Matt Elliott, Michigan president for Bank of America and the lender’s lead sustainability executive (pictured), also is seeing clients focus on resiliency and efficiency amid a “substantial” amount of economic crosscurrents. The urge to trim the sails and play it safer for a while is understandable, he said, but inaction can be costly if firms lose ground to competitors. Benchmarking to other players in your market is key in figuring out opportunity costs, he said, as well as digging deeper into what’s working and what can be better.
“When you boil it down, we see a lot of opportunity with a lot of execution risk,” Elliott said. “There’s a high premium on management skill.”
Prioritizing Management Skill
One data point from a recently released study by manufacturing operations software firm Parsec Automation Corp. illustrates that need for skill: More than half of the manufacturing leaders who responded to Parsec’s survey about automation projects say artificial intelligence and machine learning should be a part of their future systems. But only one in three think their businesses are prepared to take advantage of that tech.
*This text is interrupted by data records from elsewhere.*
/-!
# `MatrixDescartes` (stmt-ValiantsHypothesis-18050) — the DEFINITE-MOMENTS LAW, zones EXACT I: a directed window with
# definite ends of opposite signs carries kernels of total dimension EXACTLY `card ι`, and — when the Rayleigh zeros are
# simple — EXACTLY `card ι` roots of `det F` counted with multiplicity

HONEST FRAMING.  Cell `pub-symmetroid`, seat `val-sym-mdr-p2` (gen 16); helper file `--supports` the crux
`Theses.LacunarySymmetroid.MatrixDescartes`, NO closure claim.  Sharpens gen 14's window engine
(`DefiniteMoments.card_roots_window_le`: at most `card ι` DISTINCT zeros) to an EXACT count with multiplicity; a sector law
beside the crux; nothing here bears on the crux in its window, on `stub_twoSided`, on `DoorA26`/`DoorA34`, registers, or
`VP ≠ VNP`.

THEOREM (`sum_corank_window_eq`).  `F(x) = ∑ₖ x^{dₖ} Sₖ` with real symmetric letters; a window `a < b` with
`c·F(a) ≻ 0 ≻ c·F(b)` in which every Rayleigh form `x ↦ vᵀF(x)v` (`v ≠ 0`) has at most one zero.  Then the kernels of `F`
at the roots of `det F` in `(a, b)` have total dimension EXACTLY `card ι`: `∑_{t ∈ (a,b), det F(t) = 0} dim ker F(t) = card ι`.
UPPER (`negIndex_add_sum_corank_le_of_directed`, pure algebra, any symmetric matrix family): the Rayleigh signs propagate
one way (gen 14's `scalar_up/_down`), so the non-positive eigenvectors at a scale (`ν + corank` of them) span a NEGATIVE
subspace at every later scale — the negative index climbs by at least the corank at each point (Sylvester,
`Inertia.card_le_negIndex`).  LOWER (`Inertia.negIndex_le_add_sum_corank`, topology): the index climbs from `0` to `card ι`
and jumps by at most the corank at each root.  WITH MULTIPLICITY (`card_roots_window_eq`): if moreover every Rayleigh zero in
the window is SIMPLE (`P_v′ ≠ 0` there), each root `t` has `mult_t det F = dim ker F(t)` (first-order multiplicity law,
`Multiplicity.rootMultiplicity_det_pencil_eq_corank`), so `det F` has EXACTLY `card ι` roots in `(a, b)` COUNTED WITH
MULTIPLICITY — Markus' count «each spectral zone carries `n` eigenvalues» (A.S. Markus, Introduction to the spectral theory
of polynomial operator pencils, 1988, §31) in lacunary real-symmetric form. [folklore]; axioms standard; no definitions.
-/

-- layout Summits/ValiantsHypothesis/ValiantsHypothesis forces the duplicated namespace component
set_option linter.dupNamespace false

namespace Summit.ValiantsHypothesis.ValiantsHypothesis.Theorems.LacunarySymmetroidMatrixDescartes

open Polynomial Matrix Finset
open scoped BigOperators Topology

namespace DefiniteMoments

variable {ι : Type} [Fintype ι] [DecidableEq ι]

/-! ## §1 Directed windows: the index climbs by at least the corank at every scale -/

omit [Fintype ι] [DecidableEq ι] in
/-- Three-way split of an open-window sum at an interior point of `T`. [folklore] -/
theorem sum_filter_Ioo_split3 (T : Finset ℝ) (f : ℝ → ℕ) {a t₀ b : ℝ} (hat : a < t₀) (htb : t₀ < b) (ht₀ : t₀ ∈ T) :
    ∑ t ∈ T.filter (fun t => a < t ∧ t < b), f t
      = ∑ t ∈ T.filter (fun t => a < t ∧ t < t₀), f t + f t₀ + ∑ t ∈ T.filter (fun t => t₀ < t ∧ t < b), f t := by
  have hdisj1 : Disjoint (T.filter (fun t => a < t ∧ t < t₀)) {t₀} := by
    rw [Finset.disjoint_singleton_right, Finset.mem_filter]
    rintro ⟨-, -, h⟩; exact lt_irrefl _ h
  have hdisj2 : Disjoint (T.filter (fun t => a < t ∧ t < t₀) ∪ {t₀}) (T.filter (fun t => t₀ < t ∧ t < b)) := by
    rw [Finset.disjoint_left]
    intro t ht ht'
    obtain ⟨-, h1, -⟩ := Finset.mem_filter.1 ht'
    rcases Finset.mem_union.1 ht with h | h
    · obtain ⟨-, -, h2⟩ := Finset.mem_filter.1 h; exact lt_asymm h1 h2
    · rw [Finset.mem_singleton] at h; rw [h] at h1; exact lt_irrefl _ h1
  have heq : T.filter (fun t => a < t ∧ t < b)
      = (T.filter (fun t => a < t ∧ t < t₀) ∪ {t₀}) ∪ T.filter (fun t => t₀ < t ∧ t < b) := by
    ext t
    simp only [Finset.mem_filter, Finset.mem_union, Finset.mem_singleton]
    constructor
    · rintro ⟨htT, h1, h2⟩
      rcases lt_trichotomy t t₀ with h | h | h
      · exact Or.inl (Or.inl ⟨htT, h1, h⟩)
      · exact Or.inl (Or.inr h)
      · exact Or.inr ⟨htT, h, h2⟩
    · rintro ((⟨htT, h1, h2⟩ | rfl) | ⟨htT, h1, h2⟩)
      · exact ⟨htT, h1, lt_trans h2 htb⟩
      · exact ⟨ht₀, hat, htb⟩
      · exact ⟨htT, lt_trans hat h1, h2⟩
  rw [heq, Finset.sum_union hdisj2, Finset.sum_union hdisj1, Finset.sum_singleton]

/-- **DIRECTED WINDOW, negative form (pure algebra).**  `F : ℝ → Sym`; on `[a, b]` non-positivity of a Rayleigh form
propagates to strict negativity at every later scale.  Then for every finite set `T`:
`ν(F(a)) + corank F(a) + ∑_{t ∈ T, a < t < b} corank F(t) ≤ ν(F(b))` — the negative index climbs by at least the corank at
every scale (the non-positive eigenvectors at a scale span a negative subspace later; Sylvester). [folklore] -/
theorem negIndex_add_sum_corank_le_of_directed (F : ℝ → Matrix ι ι ℝ) (hH : ∀ x, (F x).IsHermitian) (T : Finset ℝ) :
    ∀ (n : ℕ) (a b : ℝ), a < b → (T.filter (fun t => a < t ∧ t < b)).card ≤ n →
      (∀ v : ι → ℝ, v ≠ 0 → ∀ s t : ℝ, a ≤ s → s < t → t ≤ b →
        v ⬝ᵥ (F s *ᵥ v) ≤ 0 → v ⬝ᵥ (F t *ᵥ v) < 0) →
      Fintype.card {j // (hH a).eigenvalues j < 0} + (Fintype.card ι - (F a).rank)
          + ∑ t ∈ T.filter (fun t => a < t ∧ t < b), (Fintype.card ι - (F t).rank)
        ≤ Fintype.card {j // (hH b).eigenvalues j < 0} := by
  classical
  -- the one-step climb, used in the base case
  have step : ∀ a b : ℝ, a < b →
      (∀ v : ι → ℝ, v ≠ 0 → ∀ s t : ℝ, a ≤ s → s < t → t ≤ b → v ⬝ᵥ (F s *ᵥ v) ≤ 0 → v ⬝ᵥ (F t *ᵥ v) < 0) →
      Fintype.card {j // (hH a).eigenvalues j < 0} + (Fintype.card ι - (F a).rank)
        ≤ Fintype.card {j // (hH b).eigenvalues j < 0} := by
    intro a b hab hprop
    have hli := Inertia.linearIndependent_subtype_eigen (hH a) (fun j => (hH a).eigenvalues j ≤ 0)
    have hneg := Inertia.card_le_negIndex (hH b)
      (fun i : {j // (hH a).eigenvalues j ≤ 0} => ((hH a).eigenvectorBasis i.1).ofLp) (fun c hc => by
        refine hprop _ ?_ a b le_rfl hab le_rfl (Inertia.nonpos_eigenFamily (hH a) c)
        intro h0
        exact hc (funext fun i => Fintype.linearIndependent_iff.1 hli c h0 i))
    rw [Inertia.card_nonpos_eigs (hH a)] at hneg
    have hcount := Inertia.negIndex_add_posIndex_add_corank (hH a)
    have := Fintype.card_subtype_le fun j => 0 < (hH a).eigenvalues j
    omega
  intro n
  induction n with
  | zero =>
    intro a b hab hcard hprop
    rw [Finset.card_eq_zero.1 (Nat.le_zero.1 hcard), Finset.sum_empty, add_zero]
    exact step a b hab hprop
  | succ n ih =>
    intro a b hab hcard hprop
    by_cases hne : (T.filter (fun t => a < t ∧ t < b)).Nonempty
    · obtain ⟨t₀, ht₀⟩ := hne
      obtain ⟨ht₀T, hat₀, ht₀b⟩ := Finset.mem_filter.1 ht₀
      have hsub1 : T.filter (fun t => a < t ∧ t < t₀) ⊆ (T.filter (fun t => a < t ∧ t < b)).erase t₀ := by
        intro t ht
        obtain ⟨htT, h1, h2⟩ := Finset.mem_filter.1 ht
        exact Finset.mem_erase.2 ⟨ne_of_lt h2, Finset.mem_filter.2 ⟨htT, h1, lt_trans h2 ht₀b⟩⟩
      have hsub2 : T.filter (fun t => t₀ < t ∧ t < b) ⊆ (T.filter (fun t => a < t ∧ t < b)).erase t₀ := by
        intro t ht
        obtain ⟨htT, h1, h2⟩ := Finset.mem_filter.1 ht
        exact Finset.mem_erase.2 ⟨(ne_of_lt h1).symm, Finset.mem_filter.2 ⟨htT, lt_trans hat₀ h1, h2⟩⟩
      have hce := Finset.card_erase_of_mem ht₀
      have hc1 : (T.filter (fun t => a < t ∧ t < t₀)).card ≤ n := by
        have := Finset.card_le_card hsub1; omega
      have hc2 : (T.filter (fun t => t₀ < t ∧ t < b)).card ≤ n := by
        have := Finset.card_le_card hsub2; omega
      have h1 := ih a t₀ hat₀ hc1
        (fun v hv s t has hst htt => hprop v hv s t has hst (le_trans htt ht₀b.le))
      have h2 := ih t₀ b ht₀b hc2
        (fun v hv s t hts hst htb => hprop v hv s t (le_trans hat₀.le hts) hst htb)
      rw [sum_filter_Ioo_split3 T _ hat₀ ht₀b ht₀T]
      omega
    · rw [Finset.not_nonempty_iff_eq_empty] at hne
      rw [hne, Finset.sum_empty, add_zero]
      exact step a b hab hprop

/-- **DIRECTED WINDOW, positive form.**  If non-negativity of every Rayleigh form propagates to strict positivity at every
later scale of `[a, b]`, then `π(F(a)) + corank F(a) + ∑_{t ∈ T, a < t < b} corank F(t) ≤ π(F(b))`. [folklore] -/
theorem posIndex_add_sum_corank_le_of_directed (F : ℝ → Matrix ι ι ℝ) (hH : ∀ x, (F x).IsHermitian) (T : Finset ℝ)
    {a b : ℝ} (hab : a < b)
    (hprop : ∀ v : ι → ℝ, v ≠ 0 → ∀ s t : ℝ, a ≤ s → s < t → t ≤ b →
      0 ≤ v ⬝ᵥ (F s *ᵥ v) → 0 < v ⬝ᵥ (F t *ᵥ v)) :
    Fintype.card {j // 0 < (hH a).eigenvalues j} + (Fintype.card ι - (F a).rank)
        + ∑ t ∈ T.filter (fun t => a < t ∧ t < b), (Fintype.card ι - (F t).rank)
      ≤ Fintype.card {j // 0 < (hH b).eigenvalues j} := by
  have hH' : ∀ x, (-F x).IsHermitian := fun x => (hH x).neg
  have h := negIndex_add_sum_corank_le_of_directed (fun x => -F x) hH' T _ a b hab le_rfl (by
    intro v hv s t has hst htb hfs
    rw [Matrix.neg_mulVec, dotProduct_neg, neg_nonpos] at hfs
    rw [Matrix.neg_mulVec, dotProduct_neg, neg_lt_zero]
    exact hprop v hv s t has hst htb hfs)
  rw [Inertia.posIndex_eq_negIndex_neg (hH a) (hH' a), Inertia.posIndex_eq_negIndex_neg (hH b) (hH' b)]
  have e1 : (-F a).rank = (F a).rank := Inertia.rank_neg_eq _
  have e2 : ∑ t ∈ T.filter (fun t => a < t ∧ t < b), (Fintype.card ι - (-F t).rank)
      = ∑ t ∈ T.filter (fun t => a < t ∧ t < b), (Fintype.card ι - (F t).rank) :=
    Finset.sum_congr rfl fun t _ => by rw [Inertia.rank_neg_eq]
  rw [e1, e2] at h
  exact h

/-! ## §2 Definite scales -/

omit [DecidableEq ι] in
/-- A matrix whose form vanishes at no non-zero vector is non-singular. [folklore] -/
theorem det_ne_zero_of_form_ne_zero [DecidableEq ι] {A : Matrix ι ι ℝ} (h : ∀ v : ι → ℝ, v ≠ 0 → v ⬝ᵥ (A *ᵥ v) ≠ 0) :
    A.det ≠ 0 := by
  intro hdet
  obtain ⟨v, hv, hAv⟩ := Matrix.exists_mulVec_eq_zero_iff.2 hdet
  exact h v hv (by rw [hAv, dotProduct_zero])

/-- **Indices of a positive definite scale**: `ν = 0`, `π = card ι`, corank `0`. [folklore] -/
theorem indices_of_pos {A : Matrix ι ι ℝ} (hA : A.IsHermitian) (hpos : ∀ v : ι → ℝ, v ≠ 0 → 0 < v ⬝ᵥ (A *ᵥ v)) :
    Fintype.card {j // hA.eigenvalues j < 0} = 0 ∧ Fintype.card {j // 0 < hA.eigenvalues j} = Fintype.card ι ∧
      Fintype.card ι - A.rank = 0 := by
  have h := Inertia.card_le_posIndex hA (fun i : ι => fun j : ι => if i = j then (1 : ℝ) else 0) (fun c hc => by
    have e : ∑ i, c i • (fun j : ι => if i = j then (1 : ℝ) else 0) = c := (pi_eq_sum_univ c).symm
    rw [e]; exact hpos c hc)
  have hcount := Inertia.negIndex_add_posIndex_add_corank hA
  omega

/-- **Indices of a negative definite scale**: `ν = card ι`, `π = 0`, corank `0`. [folklore] -/
theorem indices_of_neg {A : Matrix ι ι ℝ} (hA : A.IsHermitian) (hneg : ∀ v : ι → ℝ, v ≠ 0 → v ⬝ᵥ (A *ᵥ v) < 0) :
    Fintype.card {j // hA.eigenvalues j < 0} = Fintype.card ι ∧ Fintype.card {j // 0 < hA.eigenvalues j} = 0 ∧
      Fintype.card ι - A.rank = 0 := by
  have h := Inertia.card_le_negIndex hA (fun i : ι => fun j : ι => if i = j then (1 : ℝ) else 0) (fun c hc => by
    have e : ∑ i, c i • (fun j : ι => if i = j then (1 : ℝ) else 0) = c := (pi_eq_sum_univ c).symm
    rw [e]; exact hneg c hc)
  have hcount := Inertia.negIndex_add_posIndex_add_corank hA
  omega

/-! ## §3 Exact kernel count on a window of a lacunary symmetric pencil -/

section Pencil

variable {κ : Type} [Fintype κ]

omit [DecidableEq ι] in
/-- Unwrapping `0 < c·x` / `c·x < 0` for `c > 0`. [folklore] -/
theorem pos_of_mul_pos_left' {c x : ℝ} (hc : 0 < c) (h : 0 < c * x) : 0 < x := by
  rcases mul_pos_iff.1 h with h | h
  · exact h.2
  · exact absurd h.1 (not_lt.2 hc.le)

omit [DecidableEq ι] in
/-- Unwrapping for `c < 0`. [folklore] -/
theorem neg_of_mul_pos_left' {c x : ℝ} (hc : c < 0) (h : 0 < c * x) : x < 0 := by
  rcases mul_pos_iff.1 h with h | h
  · exact absurd h.1 (not_lt.2 hc.le)
  · exact h.2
“When asked about the barriers standing in their way, respondents cited lack of knowledge (46%), lack of trust in the technology (39%) and implementation costs (33%),” the Parsec team wrote.
So, in addition to strengthening the core and benchmarking to peers, how else should leaders respond to this uncertain environment?
Placing small bets is one approach. During a recent IndustryWeek panel discussing the economic outlook for manufacturers, Ohio State University economic development professor Ned Hill said sticking to “existential” investments in areas such as labor and supply chains is a must.
“Companies that don’t invest are going to die,” Hill said.
Elliott said smaller manufacturers can often benefit from buying used equipment and retrofitting it to their processes, a strategy that can boost the value of their intellectual property. And Hale said a lot of organizations still run in part on manual processes that “are ripe for the picking.” Upgrading those one at a time can be a steady source of improvement, he added.
Along those lines, Hill said there’s also no magic wand when it comes to automation.
“This is a 20-year event that’s going to be taking place and the challenge to particularly the small and midsized companies is how do you do that one-off automation project but then link it so it becomes part of a digital integration strategy?” he said.
With that in mind, maybe one of the best self-help strategies heading into ’24 is to take a few deep breaths. You have some time to make the right decision.